Yesterday, during church, the worship team began to sing Holy Holy Holy and tears came to my eyes. It is an old hymn that I grew up singing in the Episcopal church. I love that hymn because it brings back such strong memories of my Grandmother Peaches.
For most of my life, my grandmother was the head of the Alter Guild at our church. Her and my grandfather would pick me up for the service and I would follow her back to the service room to prepare communion. She would put on her robes and prepare the communion elements. She held each challis with such great care, pouring the wine from the glass containers and placing the wafers on the silver plates. I loved watching her. After she was done, she would send me out to sit in the pews with my grandfather.
The Episcopal service is pretty standard. Not much changes weekly and the song Holy Holy Holy was sung as the communion elements made their way to the alter. I can vividly remember my grandmother bringing forth the glass and silver canisters, laying out the embroidered and neatly pressed linens. She moved gracefully around the table as the priest prepared to read from the Book of Common Prayer. The soft lights from the ceiling and the sun shining from the stain glass would make her shine like an angel.
As the worship team sung yesterday, I began to have flashes of my grandmother then unexpecdently, I began to think of my mother and her battle with cancer. And I was very sad, not for me, not for what will be my loss, I was mostly sad for my children.
I was so blessed to be with my grandmother more days than not as a child. She was always around. Every holiday, every event, every weekend. I spent weeks during the summer and school breaks trolling after her in their yard. She called me Mellie and I loved her deeply.
It has always bothered me that my children will not get to know their grandparents the same way that I did. We live to far and they only get to see them once a year. With my mom’s cancer diagnosis the reality is that my children may come to a point where they barely remember her. They won’t have ingrained memories like I do with Peaches. There won’t be a song that is played in church that fills their mind with vivid memories that almost appear to be a movie. Their memories will be snippets, pictures in an album.
We don’t know how much time we have left with my mom. Her prognosis is undetermined but I do know that my children will have a different relationship with her than I did with my grandmother. Their memories will be less vivid and it saddens me that there isn’t much I can do about it.

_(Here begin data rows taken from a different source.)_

import Summits.BirchSwinnertonDyer.BirchSwinnertonDyer.Theorems.PrintX11aLowerHalfNonSurjEndpoint
import Summits.BirchSwinnertonDyer.Rank1Residual.X11a.ChainAnyLevel
import Summits.BirchSwinnertonDyer.Rank1Residual.GaloisImage.MultiplicativeLargeImage
import Summits.BirchSwinnertonDyer.BirchSwinnertonDyer.Theorems.ErratumRoadFiveNonSurjCornerBranchesDefs
import Literature.NumberTheory.EllipticCurves.Wan2015RationalMainConjecture
import Literature.NumberTheory.EllipticCurves.PAdicLFunctionMultiplicativeInterpolation
import HarnessLib

/-!
# Crux `X11aLowerHalf` (item stmt-BirchSwinnertonDyer-19064), NON-SURJECTIVE sub-leaf, `p ≥ 5`: the
# EPW ∕ Wan Hida-family chain WITHOUT the surjectivity of `ρ̄_{E,p}` — part A, the chain core
# (`--supports stmt-BirchSwinnertonDyer-19064`; seat bsd-line-er5-p2 = -w3 width seat of the 19064
# line r1 «off-unit», registered stub `stub_lowerNonSurjDeep`; part B = `…NonSurjDoors.lean`)

HONEST FRAMING. Theorems only; no definition, no `sorry`; ONE new statement-only Literature named fact is
CONSUMED (`Wan2015.thm4_rational_weightK_member_of_bdd_ofLevel_irred`, proposal p608784, an INSTANCE of a
printed theorem under its printed hypothesis; nothing asserted). Nothing here closes the crux `X11aLowerHalf`
or the registered stub `stub_lowerNonSurjDeep` (`∀` non-surjective X11a pairs off the unit cells —
OPEN class-wide); everything below is CONDITIONAL on displayed named facts and on the per-pair
certificate `μ^an(E,p) = 0` (Greenberg's `μ`-conjecture at class level, barrier B3). BSD is not proved
for any curve or class by this file. beyond-print theorem: no.

## What

The x11a chain of record `X11a.forall_bsdp_of_namedFacts_ofLevel_heightFree` (`X11a/ChainAnyLevel.lean`):
on X11a ∩ {`p ≥ 5`, `ρ̄_{E,p}` SURJECTIVE}, `MuAnZeroAt W p ⟹ BSD(E,p)` from 12 named facts — uses
surjectivity only through (K) Kato–Wuthrich A32 and (W) the typed instance
`Wan2015.thm4_rational_weightK_member_of_bdd_ofLevel` of Wan 2015 Thm. 4 (restricted by the b2b
literature seat to surjective `ρ̄_{E,p}`). (K) was re-based on the typed divisibility
`X11b.MultDivisibilityAt` in `Theorems/PrintX11aLowerHalfNonSurjEndpoint.lean` (p607778), supplied on
the non-surjective sub-leaf by ty2 ∕ corner-p1's `ClassX11a.multDivisibilityAt_of_muAnZeroAt_of_not_surj`
(Kato 2004 Thm. 12.4 + §17.13 fine quotient + Greenberg 1999 Thm. 1.5 + Wuthrich 2014 Cor. 18: the
μ-transfer WITHOUT big image). (W): Wan's theorem is PRINTED under "(irred) and (dist)" only
(Forum Math. Sigma 3 (2015) e18, Thm. 4 pp. 4–5 = Thm. 103 pp. 91–92) — `ρ̄_f` IRREDUCIBLE, not
surjective; the Literature twin `Wan2015.thm4_rational_weightK_member_of_bdd_ofLevel_irred` (p608784; binder
`W.HasIrreducibleModPGaloisRep p` in place of `W.HasSurjectiveModNGaloisRep p`, otherwise byte-identical to
the level-generic Surj instance, which it implies — §0 `thm4_irred_to_ofLevel`) types that instance, with
the discharge of the un-printed Fujiwara hypothesis (H1) on the instance recorded in its docstring (BCS 2025
Lemma 5.2.3's inertia argument; at `p ‖ N` an irreducible non-surjective image is the FULL split-Cartan
normaliser or `5S4`, whose `SL₂`-part is absolutely irreducible).

* §0 `thm4_irred_to_ofLevel` (bookkeeping: the (irred) instance implies the Surj instance).
* §1 `muAnZeroAt_of_allowableRootShape` — the K2 ∕ p3 «allowable root» currency of the certificate
  (the body of `Theorems.NonSurjCornerTwinMuAn` = item 19948 and of `Theorems.X11aNonSurjMuAn`) gives
  `X11a.MuAnZeroAt W p` (pure logic + `isMultPAdicLFunctionOf_one_iff`).
* §2 `invariantsAt_normLam_of_memberOfLevel_bdd_of_multDivisibilityAt` — the ¬Surj twin of
  `X11a.Chain.invariantsAt_normLam_of_memberOfLevel_bdd`: SAME proof with `hirr` for `hsurj`, the E-side
  `μ^alg = 0` from `NonSurjChain.isTorsion_and_mu_eq_zero_of_muAnZeroAt_of_multDivisibilityAt` (p607778)
  instead of Kato A32, and §0's (irred) instance for `hT2`;
  `invariantsMatchAt_of_modularity_ofLevel_of_multDivisibilityAt` (member + parametrisation from
  `exists_isNewformOf`). Part B composes with p607778's endpoint: at a non-surjective X11a pair with
  `p ≥ 5`, `μ^an(E,p) = 0 ⟹ Mazur's main conjecture ⟹ BSD(E,p) ⟹ the lower half`, modulo named facts.

References: [Wan2015] Thm. 4 (pp. 4–5) = Thm. 103 (pp. 91–92), Thm. 8 (pp. 6–7), proof of Thm. 103
(p. 92); [BurungaleCastellaSkinner2025] Hyp. 3.1.1, Rem. 3.1.2, Lemma 5.2.3 (arXiv:2405.00270 pp. 7,
10); [EmertonPollackWeston2006] Thm. 1, Thm. 3.1.1, Thm. 5.1.3; [Kato2004Asterisque] Thm. 12.4,
§17.13; [Wuthrich2014] Cor. 18; [Serre1972] §2.4 Prop. 15, §2.6; cell files
`pub/bsd-print-x11a/P3-EXCEPTIONAL-ZERO-ROAD.md` §5–§6, `pub/bsd-stepL/line-er5-p2/`.
-/

set_option autoImplicit false
set_option linter.dupNamespace false -- the directory name repeats the summit name (sibling precedent)

noncomputable section

open scoped Classical MatrixGroups ModularForm

open CongruenceSubgroup WeierstrassCurve Literature.NumberTheory.EllipticCurves
  Literature.NumberTheory.EllipticCurves.ModularForms
  Literature.NumberTheory.EllipticCurves.Rank1Residual
  Literature.NumberTheory.EllipticCurves.Rank1Residual.Typed
  Literature.NumberTheory.EllipticCurves.Wuthrich2014
  Literature.NumberTheory.EllipticCurves.SteinWuthrich2013
  Literature.NumberTheory.EllipticCurves.Greenberg1999
  Literature.NumberTheory.EllipticCurves.Kato2004
  Literature.NumberTheory.EllipticCurves.GreenbergVatsal2000
  Literature.NumberTheory.EllipticCurves.EmertonPollackWeston2006
  Literature.NumberTheory.EllipticCurves.BalakrishnanEtAl2019
  Literature.NumberTheory.GaloisRepresentations
  Summit.BirchSwinnertonDyer.Rank1Residual
  Summit.BirchSwinnertonDyer.Rank1Residual.X1.MuLambda
  Summit.BirchSwinnertonDyer.Rank1Residual.X11a
  Summit.BirchSwinnertonDyer.Rank1Residual.X11a.LambdaNorm
  Summit.BirchSwinnertonDyer.Rank1Residual.X11a.Chain

namespace Summit.BirchSwinnertonDyer.BirchSwinnertonDyer.Theorems.NonSurjChain

/-! ### §0 Bookkeeping for the named fact (Literature): Wan 2015 Thm. 4 (rational part) under (irred) -/

/-- The (irred) instance `Wan2015.thm4_rational_weightK_member_of_bdd_ofLevel_irred` (Literature; Wan's
PRINTED image hypothesis) IMPLIES the tree's Surj instance `Wan2015.thm4_rational_weightK_member_of_bdd_ofLevel`
(a surjective `ρ̄_{E,p}` is irreducible: `hasIrreducibleModPGaloisRep_of_hasSurjectiveModNGaloisRep`) — the
new fact only WEAKENS a hypothesis of the typed statement. Bookkeeping. [cite: Wan2015, Thm. 4 (pp. 4–5) = Thm. 103 (pp. 91–92)] -/
theorem thm4_irred_to_ofLevel (h : Wan2015.thm4_rational_weightK_member_of_bdd_ofLevel_irred) :
    Wan2015.thm4_rational_weightK_member_of_bdd_ofLevel := by
  intro W _ _ p _ hp hmult hsurj M _ hpM k g ι hmem 𝔇 κ γ hκ hγ hγ' D htors G hG Dsym L hL hbdd
  exact h W p hp hmult (hasIrreducibleModPGaloisRep_of_hasSurjectiveModNGaloisRep W p hsurj) hpM g ι hmem
    𝔇 κ γ hκ hγ hγ' D htors G hG Dsym L hL hbdd

/-! ### §1 The certificate in the K2 ∕ p3 «allowable root» currency gives `X11a.MuAnZeroAt` -/

section Certificate

variable (W : WeierstrassCurve ℚ) [W.IsElliptic] [W.IsGloballyMinimal] (p : ℕ) [Fact p.Prime]

/-- **The «allowable root» form of the certificate gives `X11a.MuAnZeroAt W p`** (pure logic): the body of
`Theorems.NonSurjCornerTwinMuAn` ∕ `Theorems.X11aNonSurjMuAn` at a pair quantifies over `a ∈ ℚ_p` with
`split → a = 1`, `¬split → a = −1` and `IsMultPAdicLFunctionOf f p a L`; at a split prime
`IsMultPAdicLFunctionOf f p 1 L ↔ IsSplitMultPAdicLFunctionOf f p L` (`isMultPAdicLFunctionOf_one_iff`),
at a non-split prime take `a = −1`. [cite: MazurTateTeitelbaum1986, §I.10 and §I.14 (allowable root a_p at p ∥ N)]
[cite: GreenbergLNM1716, Conj. 1.11 (shape only)] -/
theorem muAnZeroAt_of_allowableRootShape
    (h : ∀ {N : ℕ} [NeZero N] (f : CuspForm (Gamma0 N) 2), IsNewformOf W f →
      ∀ (ϖ : ℚ), (ϖ : ℝ) * W.realPeriodRat = plusPeriod f →
      ∀ (a : ℚ_[p]) (L : PowerSeries ℚ_[p]),
        (W.HasSplitMultiplicativeReductionAtPrime p → a = 1) →
        (¬ W.HasSplitMultiplicativeReductionAtPrime p → a = -1) →
        IsMultPAdicLFunctionOf f p a L →
        ∃ n : ℕ, ‖PowerSeries.coeff n (PowerSeries.C ((ϖ : ℚ) : ℚ_[p]) * L)‖ = 1) :
    X11a.MuAnZeroAt W p := by
  intro N _ f hf ϖ hϖ
  refine ⟨fun hns L hL => ?_, fun hs L hL => ?_⟩
  · exact h f hf ϖ hϖ (-1) L (fun hs => absurd hs hns) (fun _ => rfl) hL
  · exact h f hf ϖ hϖ 1 L (fun _ => rfl) (fun hns => absurd hs hns)
      ((isMultPAdicLFunctionOf_one_iff L).mpr hL)

end Certificate

/-! ### §2 The Hida-family chain at a pair WITHOUT surjectivity -/

section Chain

variable (W : WeierstrassCurve ℚ) [W.IsElliptic] [W.IsGloballyMinimal] (p : ℕ) [Fact p.Prime]

/-- **The chain at a pair on the level-generic (bounded) Wan ∕ EPW facts, NO surjectivity**: `E[p]`
irreducible (`hirr`), the typed divisibility `X11b.MultDivisibilityAt W p` (`hdiv`) in place of
Kato–Wuthrich A32, and §0's (irred) instance of Wan's Thm. 4 (`hT2`); otherwise VERBATIM the proof of
`X11a.Chain.invariantsAt_normLam_of_memberOfLevel_bdd`: [L1] the weight-`k = (p−1)+2` member at its own
level (`hMemW`), (E1) ordinary `p`-adic data (Deligne–Serre 6.1 `h61` + Hida/Wiles 3.26 `h326`), Shimura's
datum, THE bounded `p`-adic `L`-function (`exists_isCycPAdicLFunctionWeightK_holds`); [L4] `μ^alg(E) = 0`
for every cyclotomic ∕ dual datum from the certificate and `hdiv`
(`NonSurjChain.isTorsion_and_mu_eq_zero_of_muAnZeroAt_of_multDivisibilityAt`); (E2)/(E3) dual datum +
principal generator; EPW Thm. 3.1.1 (`h311`), Thm. 1 alg (`hT1a`), Wan Thm. 4 rational (`hT2`):
`λ^alg(g) = λ^an(g)`; EPW Thm. 5.1.3 (`hT1b`) at the Kato pair. Conclusion: every Kato pair has unit
contents and `normLam gK = normLam fE`. [cite: EmertonPollackWeston2006, p. 2 (H(ρ̄)), Thm. 1, Thm. 3.1.1, Thm. 5.1.3]
[cite: Wan2015, Thm. 4 (pp. 4–5) = Thm. 103 (pp. 91–92)] [cite: Kato2004Asterisque, §17.13 (pp. 279–280)] -/
theorem invariantsAt_normLam_of_memberOfLevel_bdd_of_multDivisibilityAt
    (hMemW : ∀ (k : ℤ), 2 < k → ((p : ℤ) - 1) ∣ (k - 2) →
      ∃ (M : ℕ) (_ : NeZero M) (_ : ¬ p ∣ M) (g : CuspForm (Gamma0 M) k)
        (ι : coeffField g →+* PadicAlgCl p), IsOrdinaryMemberOfLevel W p g ι)
    (h311 : thm311_cotorsion_weightK_member_ofLevel) (hT1a : thm1_muAlg_of_weightK_member_ofLevel)
    (hT2 : Wan2015.thm4_rational_weightK_member_of_bdd_ofLevel_irred)
    (hT1b : thm513_transfer_from_weightK_member_of_bdd_ofLevel)
    (h61 : DeligneSerre1974.thm61_exists_adicGaloisRep) (h326 : Hida2000_thm326_ordinary)
    (hpar : nonempty_modularParametrizationData)
    (hp : 5 ≤ p) (hmult : W.HasMultiplicativeReductionAtPrime p)
    (hirr : W.HasIrreducibleModPGaloisRep p) (hdiv : X11b.MultDivisibilityAt W p)
    (hμ : MuAnZeroAt W p) :
    InvariantsAt W p fun gK fE => HasUnitContent gK ∧ HasUnitContent fE ∧ normLam gK = normLam fE := by
  -- adapted from `X11a.Chain.invariantsAt_normLam_of_memberOfLevel_bdd` (X11a/ChainAnyLevel.lean)
  have hprime : p.Prime := Fact.out
  have hp2 : p ≠ 2 := by omega
  haveI : NeZero p := ⟨hprime.ne_zero⟩
  -- [L1]: the weight-`k` member, `k = (p − 1) + 2`, at its own level `M`, `p ∤ M`
  set n : ℕ := p - 1 with hn
  have hn0 : n ≠ 0 := by omega
  have hneven : Even n := hn ▸ hprime.even_sub_one hp2
  have hk2 : (2 : ℤ) < (n : ℤ) + 2 := by omega
  have hkdvd : ((p : ℤ) - 1) ∣ ((n : ℤ) + 2 - 2) := by
    refine ⟨1, ?_⟩
    rw [hn, Nat.cast_sub hprime.one_le]; push_cast; ring
  obtain ⟨M, _instM, hpM, g, ι, hmem⟩ := hMemW ((n : ℤ) + 2) hk2 hkdvd
  have hg : IsNewform0 g := hmem.2.2.1
  -- (E1) the ordinary `p`-adic data; Shimura's datum; THE bounded `p`-adic `L`-function
  obtain ⟨𝔇⟩ := OrdinaryPadicData.nonempty_of_thm61_of_thm326 h61 h326 g hg (by omega) p hpM ι
    hmem.2.2.2.1
  obtain ⟨Dsym⟩ := IsNewform0.nonempty_periodSymbolDatum hneven hn0 hg
  obtain ⟨L, hL, hbd, -⟩ :=
    exists_isCycPAdicLFunctionWeightK_holds g hg (by omega) p hpM ι 𝔇.υ 𝔇.υ_root 𝔇.norm_υ Dsym
  -- [L4]: `μ(X(E/ℚ_∞)) = 0` for every cyclotomic / dual datum, from the certificate and `hdiv`
  have hμalg : ∀ (κ : ZpExtension ℚ p) (γ : Field.absoluteGaloisGroup ℚ), κ.IsCyclotomic →
      κ.IsTopGenerator γ → IsCyclotomicVariable p γ →
      ∀ D' : W.SelmerDualData κ γ, D'.IsTorsion ∧ D'.mu = 0 :=
    fun κ γ hκ hγ hγ' D' =>
      isTorsion_and_mu_eq_zero_of_muAnZeroAt_of_multDivisibilityAt W p hpar hmult hdiv hμ hκ hγ hγ' D'
  -- the conclusion's own cyclotomic datum serves the `g`-side
  intro κ γ hκ hγ hγ' N _ f hf D' ϖ hϖ fE gK hchar
  -- (E2) the dual datum; EPW Thm. 3.1.1 (cotorsion); (E3) a principal generator
  obtain ⟨D⟩ := GreenbergSelmer.nonempty_dualData (memberGenerators g ι 𝔇.υ) κ hγ 𝔇.ρ 𝔇.plus
  obtain ⟨hfin, htors⟩ := h311 W p hp hmult hirr hpM g ι hmem 𝔇 κ γ hκ hγ D
  haveI : FiniteDimensional ℚ_[p] (padicCoeffField (memberGenerators g ι 𝔇.υ)) :=
    finiteDimensional_padicCoeffField_memberGenerators hg ι 𝔇.υ
  obtain ⟨G, hG⟩ :=
    (GreenbergSelmer.DualData.isPrincipal_charIdeal (memberGenerators g ι 𝔇.υ) D).principal
  -- EPW Thm. 1 (alg): `μ^alg(g) = 0`
  have hμg := hT1a W p hp hmult hirr hμalg hpM g ι hmem 𝔇 κ γ hκ hγ hγ' D htors G hG
  -- Wan Thm. 4 (irred instance): `L = c · u · G`, hence `λ^alg(g) = λ^an(g)`
  obtain ⟨c, u, hc, hLcuG⟩ :=
    hT2 W p hp hmult hirr hpM g ι hmem 𝔇 κ γ hκ hγ hγ' D htors G hG Dsym L hL hbd
  have hlam : normLam (PowerSeries.map (padicCoeffIntegers (memberGenerators g ι 𝔇.υ)).subtype G) =
      normLam L := by
    obtain ⟨hU0, hU⟩ := map_unit_integral u
    obtain ⟨hGmax, hG0⟩ := hasMaxCoeff_map_of_exists_norm_eq_one hμg
    rw [hLcuG, normLam_C_mul (norm_ne_zero_iff.mpr hc), map_mul,
      normLam_mul_of_integral_unit hU0 hU hGmax hG0]
  -- EPW Thm. 5.1.3 (+ 4.4.5 with the certificate), at the Kato pair
  exact hT1b W p hp hmult hirr hpM g ι hmem 𝔇 κ γ hκ hγ hγ' D htors G hG Dsym L hL hbd hμg hlam hμ κ
    γ hκ hγ hγ' f hf D' ϖ hϖ fE gK hchar

/-- **EPW's invariants statement `X11a.InvariantsMatchAt W p` at a multiplicative `p ≥ 5` with `E[p]`
irreducible (ANY image), from the certificate, the typed divisibility and the named facts** — the
Hida-family member and the modular parametrisation both from the Modularity Theorem
(`hNf : exists_isNewformOf`; `X11a.Chain.exists_memberOfLevel_of_exists_isNewformOf`,
`nonempty_modularParametrizationData_of_exists_isNewformOf`). [cite: EmertonPollackWeston2006, Thm. 1, Thm. 3.1.1, Thm. 5.1.3]
[cite: Wan2015, Thm. 4] [cite: BreuilConradDiamondTaylor2001, Thm. A and p. 845 (2) ⇒ (6)] -/
theorem invariantsMatchAt_of_modularity_ofLevel_of_multDivisibilityAt (hNf : exists_isNewformOf)
    (h311 : thm311_cotorsion_weightK_member_ofLevel) (hT1a : thm1_muAlg_of_weightK_member_ofLevel)
    (hT2 : Wan2015.thm4_rational_weightK_member_of_bdd_ofLevel_irred)
    (hT1b : thm513_transfer_from_weightK_member_of_bdd_ofLevel)
    (h61 : DeligneSerre1974.thm61_exists_adicGaloisRep) (h326 : Hida2000_thm326_ordinary)
    (hp : 5 ≤ p) (hmult : W.HasMultiplicativeReductionAtPrime p)
    (hirr : W.HasIrreducibleModPGaloisRep p) (hdiv : X11b.MultDivisibilityAt W p)
    (hμ : MuAnZeroAt W p) : InvariantsMatchAt W p :=
  invariantsMatchAt_of_invariantsAt_normLam W p
    (invariantsAt_normLam_of_memberOfLevel_bdd_of_multDivisibilityAt W p
      (exists_memberOfLevel_of_exists_isNewformOf W p hNf hp hmult) h311 hT1a hT2 hT1b h61 h326
      (nonempty_modularParametrizationData_of_exists_isNewformOf hNf
        IsNewformOf.exists_maninConstant_ne_zero_holds)
      hp hmult hirr hdiv hμ)

end Chain

end Summit.BirchSwinnertonDyer.BirchSwinnertonDyer.Theorems.NonSurjChain

end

This summer we will go home for a short 5 days. We will have that brief time to instill some more memories with their grandmother. I have started to think about things that we can do (or not do) that Lu & Eph will remember. It is hard to plant a memory. Memories are made of up personal experiences that impact the individual but if we can just come up with one, that 10 years from now, when they hear a specific song or taste a specific food and a memory will come flooding back to them – vivid, bright and almost real.
"Say What?" says
I feel the exact same way about the song “It Is Well”. It was my grandmother’s favorite and the tears just flow uncontrollably every time I hear it.
((hugs)) to you. I can’t imagine what a difficult time this is.